● DIRECTIONS FOR THIS TASK: Below is a block of entries; repeat exactly the lines starting at the line that contains "is the resulting" and ending at the line that contains "(CONVENTION LOCK) —", both included.

****

/-
Origin: expansion seat `planner-pub-hodgecm-pv14-g3-0`, handover #4 2026-08-18T05:46:11Z (`HOME/pub-hodgecm-pv14-g3/lean/Pv14g3/PerL34/P43KTypesFockJplus.lean`, md5 221d7b09, 254 lines);
landed by the gen-6 packager in gate run 23 as `HodgeCM/PerL34/P43_KTypesFockJplus.lean` (import ^import Pv14g3\.PerL34\.P43KTypesFock\b→import HodgeCM.PerL34.P43_KTypesFock ×1).
-/
/-
Origin: HOME/pub-hodgecm-pv14-g3/lean/Pv14g3/PerL34/P43KTypesFockJplus.lean — session planner-pub-hodgecm-pv14-g3-0
(unit pub-hodgecm-pv14-g3, DAG-NODE PROVER #14 gen 3).  Intended final place: `HodgeCM/PerL34/P43_KTypesFockJplus.lean`,
after `P43_KTypesFock.lean` (this seat).  On landing rewrite the import `Pv14g3.PerL34.P43KTypesFock` ↦
`HodgeCM.PerL34.P43_KTypesFock`.  DAG node **N33b** (PerL v5 Prop 4.3 proof, input (X1), tex ll. 646–652).
Nothing cited, nothing asserted.
-/
import Summits.HodgeConjecture.HodgeCM.PerL34.P43_KTypesFock

set_option autoImplicit false

/-!
# N33b (X1), concrete `K_{ι₁}`-types IV: the `J⁺`-piece is a `K`-subrepresentation; `𝔭₊ ↪ J⁺`

Three consistency statements about pv12's explicit Fock model `Fock.HarmModel = ℂ[z₁,z₂,w]` and the `K = U(2)×U(1)`
group action `fockRep` of `P43_KTypesFock`, all kernel:

* **`jplusSub : Subrepresentation fockRep`** — the `J⁺`-piece `{f | Fock.InJplus f}` (`U(1)_W`-weight one) is
  stable under the WHOLE group `K` (not only under its diagonal torus): `Fock.InJplus f` is weighted homogeneity of
  `uWt`-weight `1` (`inJplus_iff_isWeightedHomogeneous`) and the substitution `(A,d)` maps `z_a`, `w` to weighted
  homogeneous elements of the same `uWt`-weight (`isWeightedHomogeneous_substHom`).  This is the kernel form of
  "`K_{ι₁} ⊂ U(V)` commutes with `U(W)`", i.e. the `K`-types of `ω` are read off INSIDE the `J⁺`-piece;
  `Jplus : Representation ℂ K _` is the resulting `K`-representation.
* **`noEmbedding_of_Jplus`** — the exclusions of `P43_KTypesFock` in their natural input shape: any `ℂ[K]`-module
  `N` with an injective `ℂ[K]`-linear map into a product of copies of `Jplus.asModule` admits no embedding of
  `F_{0,0}` and none of `F_{1,1}`; `thetaPKilledByPminus_of_U2_Jplus` is the X1 bridge in that shape.
* **`pPlus_embeds_Jplus`** (CONVENTION LOCK) — the abstract `𝔭₊ = (1,0;−1)` of `P43_KTypesU2Gen`
  (`pPlus (A,d) v = d̄ • A v`) IS a `K`-type of `J⁺` in the model: `v ↦ v₁ z₁ + v₂ z₂` is an injective
  `K`-intertwiner `pPlus → Jplus` onto the harmonic plane (pv12 `jplus_lowest`: the lowest `K`-type, multiplicity
  one).  So the `𝔭₊` in "`Θ[𝔭₊]`, the lowest `K_{ι₁}`-type of `J⁺`" (ll. 646–648) and the `𝔭₊` of the tensor
  identity `𝔭₋ ⊗ 𝔭₊ ≅ F_{0,0} ⊕ F_{1,1}` (`P43_KTypesU2Gen.outerEquiv`) are the same `K`-module — the adversarial
  "two `𝔭₊`'s" question, settled in the kernel for the model PerL specifies (MODEL CAVEAT of `P43_KTypesFock`).
-/

noncomputable section

namespace HodgeCM
namespace PerL34
namespace P43KTypesU2

open Matrix Complex MvPolynomial P43KTypes P43X1Bridge

/-! ## The `J⁺`-condition as weighted homogeneity -/

/-- (Ported verbatim from the HodgeCMPerL package; no docstring in the source.) -/
theorem wt_uWt_eq (m : Fock.HarmVar →₀ ℕ) :
    Fock.wt Fock.uWt m = (m (Sum.inl 0) : ℤ) + m (Sum.inl 1) - m (Sum.inr ()) := by
  simp only [Fock.wt, Fock.uWt, Fintype.sum_sum_type, Fin.sum_univ_two, Fintype.sum_unique]
  ring

/-- (Ported verbatim from the HodgeCMPerL package; no docstring in the source.) -/
theorem weight_uWt_eq (m : Fock.HarmVar →₀ ℕ) :
    Finsupp.weight Fock.uWt m = (m (Sum.inl 0) : ℤ) + m (Sum.inl 1) - m (Sum.inr ()) := by
  rw [Finsupp.weight_apply, Finsupp.sum_fintype _ _ (fun _ => by simp)]
  simp only [Fock.uWt, Fintype.sum_sum_type, Fin.sum_univ_two, Fintype.sum_unique]
  ring

/-- `f` lies in the `J⁺`-piece iff every monomial `z^a w^e` of its support has `|a| = e + 1`. -/
theorem inJplus_iff_support (f : Fock.HarmModel) :
    Fock.InJplus f ↔ ∀ m ∈ f.support, m (Sum.inl 0) + m (Sum.inl 1) = m (Sum.inr ()) + 1 := by
  refine ⟨fun h m hm => Fock.inJplus_support h hm, fun h => ?_⟩
  unfold Fock.InJplus
  rw [f.as_sum, map_sum]
  refine Finset.sum_congr rfl (fun m hm => ?_)
  rw [Fock.weightOp_monomial, wt_uWt_eq]
  have h1 : ((m (Sum.inl 0) : ℤ) + m (Sum.inl 1) - m (Sum.inr ()) : ℤ) = 1 := by
    have := h m hm
    omega
  rw [h1]
  simp

/-- `f` lies in the `J⁺`-piece iff it is weighted homogeneous of `uWt`-weight `1`. -/
theorem inJplus_iff_isWeightedHomogeneous (f : Fock.HarmModel) :
    Fock.InJplus f ↔ IsWeightedHomogeneous Fock.uWt f 1 := by
  rw [inJplus_iff_support]
  refine ⟨fun h => ?_, fun h m hm => ?_⟩
  · intro d hd
    rw [weight_uWt_eq]
    have := h d (mem_support_iff.mpr hd)
    omega
  · have := h (mem_support_iff.mp hm)
    rw [weight_uWt_eq] at this
    omega

/-! ## `K`-stability of the `J⁺`-piece -/

/-- The substituted variables are weighted homogeneous of the weight of the variable. -/
theorem isWeightedHomogeneous_substVar (k : K) (v : Fock.HarmVar) :
    IsWeightedHomogeneous Fock.uWt (substVar k v) (Fock.uWt v) := by
  cases v with
  | inl a =>
    show IsWeightedHomogeneous Fock.uWt (∑ b : Fin 2, (mat k) b a • X (Sum.inl b)) (Fock.uWt (Sum.inl a))
    refine IsWeightedHomogeneous.sum _ _ _ (fun b _ => ?_)
    rw [smul_eq_C_mul]
    exact (isWeightedHomogeneous_X ℂ Fock.uWt (Sum.inl b)).C_mul _
  | inr u =>
    show IsWeightedHomogeneous Fock.uWt (star (k.2 : ℂ) • X (Sum.inr u)) (Fock.uWt (Sum.inr u))
    rw [smul_eq_C_mul]
    exact (isWeightedHomogeneous_X ℂ Fock.uWt (Sum.inr u)).C_mul _

/-- The substitution `substHom k` preserves weighted homogeneity of every `uWt`-weight. -/
theorem isWeightedHomogeneous_substHom (k : K) {f : Fock.HarmModel} {n : ℤ}
    (hf : IsWeightedHomogeneous Fock.uWt f n) : IsWeightedHomogeneous Fock.uWt (substHom k f) n := by
  rw [f.as_sum, map_sum]
  refine IsWeightedHomogeneous.sum _ _ _ (fun d hd => ?_)
  have hn : Finsupp.weight Fock.uWt d = n := hf (mem_support_iff.mp hd)
  rw [substHom, aeval_monomial, ← hn, MvPolynomial.algebraMap_eq, Finsupp.weight_apply, Finsupp.sum,
    Finsupp.prod]
  refine IsWeightedHomogeneous.C_mul ?_ _
  refine IsWeightedHomogeneous.prod _ _ _ (fun v _ => ?_)
  exact (isWeightedHomogeneous_substVar k v).pow (d v)

/-- **The `J⁺`-piece is `K`-stable.** -/
theorem inJplus_fockRep (k : K) {f : Fock.HarmModel} (hf : Fock.InJplus f) : Fock.InJplus (fockRep k f) := by
  rw [inJplus_iff_isWeightedHomogeneous] at hf ⊢
  rw [fockRep_apply, smul_eq_C_mul]
  exact (isWeightedHomogeneous_substHom k hf).C_mul _

/-- The `J⁺`-piece as a submodule: the kernel of `weightOp uWt − 1`. -/
def jplusSubmodule : Submodule ℂ Fock.HarmModel := LinearMap.ker (Fock.weightOp Fock.uWt - LinearMap.id)

/-- (Ported verbatim from the HodgeCMPerL package; no docstring in the source.) -/
theorem mem_jplusSubmodule {f : Fock.HarmModel} : f ∈ jplusSubmodule ↔ Fock.InJplus f := by
  rw [jplusSubmodule, LinearMap.mem_ker, LinearMap.sub_apply, LinearMap.id_apply, sub_eq_zero]
  rfl

/-- **The `J⁺`-piece as a `K`-subrepresentation of the Fock model.** -/
def jplusSub : Subrepresentation fockRep where
  toSubmodule := jplusSubmodule
  apply_mem_toSubmodule k f hf := by
    rw [mem_jplusSubmodule] at hf ⊢
    exact inJplus_fockRep k hf

/-- `J⁺|_K`: the `K = U(2) × U(1)`-representation on the `J⁺`-piece of the Fock model. -/
def Jplus : Representation ℂ K jplusSubmodule := jplusSub.toRepresentation

/-- (Ported verbatim from the HodgeCMPerL package; no docstring in the source.) -/
@[simp] theorem Jplus_apply_coe (k : K) (f : jplusSubmodule) : ((Jplus k f : jplusSubmodule) : Fock.HarmModel) = fockRep k f :=
  rfl

/-! ## The exclusions in the input shape `N ↪ J⁺ ⊗ (multiplicity space)` -/

/-- The inclusion `J⁺ ↪ Fock` as a `ℂ[K]`-linear map. -/
def jplusIncl : Jplus.asModule →ₗ[MonoidAlgebra ℂ K] fockRep.asModule :=
  Representation.IntertwiningMap.equivLinearMapAsModule Jplus fockRep
    (jplusSubmodule.subtype.intertwiningMap_of_isIntertwiningMap Jplus fockRep (fun _ _ => rfl))

/-- (Ported verbatim from the HodgeCMPerL package; no docstring in the source.) -/
theorem jplusIncl_apply (f : Jplus.asModule) : jplusIncl f = (show jplusSubmodule from f).1 := rfl

/-- (Ported verbatim from the HodgeCMPerL package; no docstring in the source.) -/
theorem jplusIncl_injective : Function.Injective jplusIncl := fun f g h =>
  Subtype.ext (show (show jplusSubmodule from f).1 = (show jplusSubmodule from g).1 from h)

section Exclusions

variable {N : Type*} [AddCommGroup N] [Module (MonoidAlgebra ℂ K) N] {ι : Type*}

/-- Composition with the inclusion: `(ι → J⁺) ↪ (ι → Fock)`, `ℂ[K]`-linearly. -/
def toFock (j : N →ₗ[MonoidAlgebra ℂ K] (ι → Jplus.asModule)) : N →ₗ[MonoidAlgebra ℂ K] (ι → fockRep.asModule) :=
  (jplusIncl.compLeft ι).comp j

/-- (Ported verbatim from the HodgeCMPerL package; no docstring in the source.) -/
theorem toFock_apply (j : N →ₗ[MonoidAlgebra ℂ K] (ι → Jplus.asModule)) (n : N) (i : ι) :
    toFock j n i = jplusIncl (j n i) := rfl

/-- (Ported verbatim from the HodgeCMPerL package; no docstring in the source.) -/
theorem toFock_injective {j : N →ₗ[MonoidAlgebra ℂ K] (ι → Jplus.asModule)} (hj : Function.Injective j) :
    Function.Injective (toFock j) := by
  intro n n' h
  apply hj
  funext i
  exact jplusIncl_injective (congrFun h i)

/-- (Ported verbatim from the HodgeCMPerL package; no docstring in the source.) -/
theorem toFock_inJplus (j : N →ₗ[MonoidAlgebra ℂ K] (ι → Jplus.asModule)) (n : N) (i : ι) :
    Fock.InJplus (toFock j n i) :=
  mem_jplusSubmodule.mp (show jplusSubmodule from j n i).2

/-- **Neither `F_{0,0}` nor `F_{1,1}` occurs in a `K`-module embedding into copies of `J⁺|_K`.** -/
theorem noEmbedding_of_Jplus (j : N →ₗ[MonoidAlgebra ℂ K] (ι → Jplus.asModule)) (hj : Function.Injective j) :
    NoEmbedding (MonoidAlgebra ℂ K) F00.asModule N ∧ NoEmbedding (MonoidAlgebra ℂ K) F11.asModule N :=
  ⟨noEmbedding_F00_of_jplus (toFock j) (toFock_injective hj) (toFock_inJplus j),
    noEmbedding_F11_of_fock (toFock j) (toFock_injective hj)⟩

/-- **X1 bridge for `K_{ι₁} = U(2) × U(1)`, leaves from `J⁺|_K`.**  As `thetaPKilledByPminus_of_U2_fock`, with the
embedding datum in the shape "the `(𝔤,K)`-module `N` of `Θ_i(χ'_i)` embeds `K`-equivariantly into a sum of copies
of `J⁺`" (INPUT N31 ∘ Fock dictionary (F1)/(F2)/(F5) ∘ Howe (r1), see `P43_KTypesFock`). -/
theorem thetaPKilledByPminus_of_U2_Jplus {Ginf Gc Gf V S : Type*} [Group Gc] [Group Gf] [AddCommGroup V]
    [Module ℂ V] [AddCommGroup S] [Module ℂ S]
    (D : P43Forms.FormsDictionary Ginf V) (M : P43Forms.ThetaKernelData Ginf Gc Gf V S)
    {Q : Type*} [AddCommGroup Q] [Module ℂ Q] (σ : Representation ℂ K Q)
    (hQ : generatedBy (MonoidAlgebra ℂ K) pPlus.asModule σ.asModule = ⊤)
    (j : N →ₗ[MonoidAlgebra ℂ K] (ι → Jplus.asModule)) (hj : Function.Injective j)
    (act : (pMinus.tprod σ).asModule →ₗ[MonoidAlgebra ℂ K] N) (ι' : N →+ (Ginf → V))
    (hdict : ∀ X ∈ D.Pminus, ∀ φ ∈ M.Ptype, ∃ p : (pMinus.tprod σ).asModule,
      X (P43Forms.uEval (M.theta φ)) = ι' (act p))
    (hCoch : ∀ φ ∈ M.Ptype, P43Forms.uEval (M.theta φ) ∈ D.Cochain) :
    P43Forms.ThetaPKilledByPminus D M :=
  thetaPKilledByPminus_of_U2 D M σ hQ (noEmbedding_of_Jplus j hj).1 (noEmbedding_of_Jplus j hj).2 act ι' hdict hCoch

end Exclusions

/-! ## Convention lock: `𝔭₊ ↪ J⁺` onto the harmonic plane -/

/-- The harmonic plane `ℂz₁ ⊕ ℂz₂ ⊂ ℂ[z₁,z₂,w]`, parametrised by `ℂ²`: `v ↦ v₁ z₁ + v₂ z₂`. -/
def zLin : (Fin 2 → ℂ) →ₗ[ℂ] Fock.HarmModel where
  toFun v := ∑ a : Fin 2, v a • X (Sum.inl a)
  map_add' v w := by
    simp only [Pi.add_apply, add_smul, Finset.sum_add_distrib]
  map_smul' c v := by
    simp only [Pi.smul_apply, smul_eq_mul, mul_smul, Finset.smul_sum, RingHom.id_apply]

/-- (Ported verbatim from the HodgeCMPerL package; no docstring in the source.) -/
theorem zLin_apply (v : Fin 2 → ℂ) : zLin v = ∑ a : Fin 2, v a • X (Sum.inl a) := rfl

/-- (Ported verbatim from the HodgeCMPerL package; no docstring in the source.) -/
theorem coeff_zLin (v : Fin 2 → ℂ) (a : Fin 2) : coeff (Finsupp.single (Sum.inl a) 1) (zLin v) = v a := by
  rw [zLin_apply, coeff_sum, Fin.sum_univ_two]
  simp only [coeff_smul, coeff_X, smul_eq_mul]
  fin_cases a <;> simp [Finsupp.single_eq_single_iff]

/-- (Ported verbatim from the HodgeCMPerL package; no docstring in the source.) -/
theorem zLin_injective : Function.Injective zLin := by
  intro v w h
  funext a
  have := congrArg (coeff (Finsupp.single (Sum.inl a) 1)) h
  rwa [coeff_zLin, coeff_zLin] at this

/-- `K`-equivariance of `v ↦ v₁ z₁ + v₂ z₂` for `pPlus` (`(A,d)·v = d̄ A v`) and `fockRep` (`z_a ↦ d̄ Σ_b A_{ba} z_b`). -/
theorem zLin_equivariant (k : K) (v : Fin 2 → ℂ) : zLin (pPlus k v) = fockRep k (zLin v) := by
  rw [pPlus_apply, fockRep_apply, map_smul, zLin_apply, zLin_apply, map_sum]
  simp only [map_smul, substHom_X, substVar, Matrix.mulVec, dotProduct, Fin.sum_univ_two, smul_add]
  module

/-- The image of the harmonic plane lies in the `J⁺`-piece (`|a| = 1 = e + 1` with `e = 0`). -/
theorem zLin_mem_jplus (v : Fin 2 → ℂ) : zLin v ∈ jplusSubmodule := by
  rw [zLin_apply]
  refine Submodule.sum_mem _ (fun a _ => Submodule.smul_mem _ _ ?_)
  rw [mem_jplusSubmodule]
  have hX : (X (Sum.inl a) : Fock.HarmModel) = monomial (Finsupp.single (Sum.inl a) 1) 1 := rfl
  rw [hX]
  refine Fock.monomial_inJplus _ ?_ 1
  fin_cases a <;> simp

/-- **`𝔭₊ ↪ J⁺|_K`**: the harmonic plane as an injective `K`-intertwiner `pPlus → Jplus`. -/
def zEmb : Representation.IntertwiningMap pPlus Jplus :=
  (LinearMap.codRestrict jplusSubmodule zLin zLin_mem_jplus).intertwiningMap_of_isIntertwiningMap pPlus Jplus
    (fun k v => Subtype.ext (zLin_equivariant k v))

/-- (Ported verbatim from the HodgeCMPerL package; no docstring in the source.) -/
theorem zEmb_apply_coe (v : Fin 2 → ℂ) : ((zEmb.toLinearMap v : jplusSubmodule) : Fock.HarmModel) = zLin v := rfl

/-- (Ported verbatim from the HodgeCMPerL package; no docstring in the source.) -/
theorem zEmb_injective : Function.Injective zEmb.toLinearMap := fun v w h =>
  zLin_injective ((zEmb_apply_coe v).symm.trans ((congrArg (fun x : jplusSubmodule => (x : Fock.HarmModel)) h).trans
    (zEmb_apply_coe w)))

/-- **CONVENTION LOCK.**  The abstract `𝔭₊` of `P43_KTypesU2Gen` occurs in `J⁺|_K` of the Fock model: there is an
injective `K`-intertwiner `pPlus → Jplus` (onto `ℂz₁ ⊕ ℂz₂`, the lowest `K`-type, pv12 `Fock.jplus_lowest`). -/
theorem pPlus_embeds_Jplus : ∃ T : Representation.IntertwiningMap pPlus Jplus, Function.Injective T.toLinearMap :=
  ⟨zEmb, zEmb_injective⟩

end P43KTypesU2
end PerL34
end HodgeCM

end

****

● TASK RESPONSE:
  `Jplus : Representation ℂ K _` is the resulting `K`-representation.
* **`noEmbedding_of_Jplus`** — the exclusions of `P43_KTypesFock` in their natural input shape: any `ℂ[K]`-module
  `N` with an injective `ℂ[K]`-linear map into a product of copies of `Jplus.asModule` admits no embedding of
  `F_{0,0}` and none of `F_{1,1}`; `thetaPKilledByPminus_of_U2_Jplus` is the X1 bridge in that shape.
* **`pPlus_embeds_Jplus`** (CONVENTION LOCK) — the abstract `𝔭₊ = (1,0;−1)` of `P43_KTypesU2Gen`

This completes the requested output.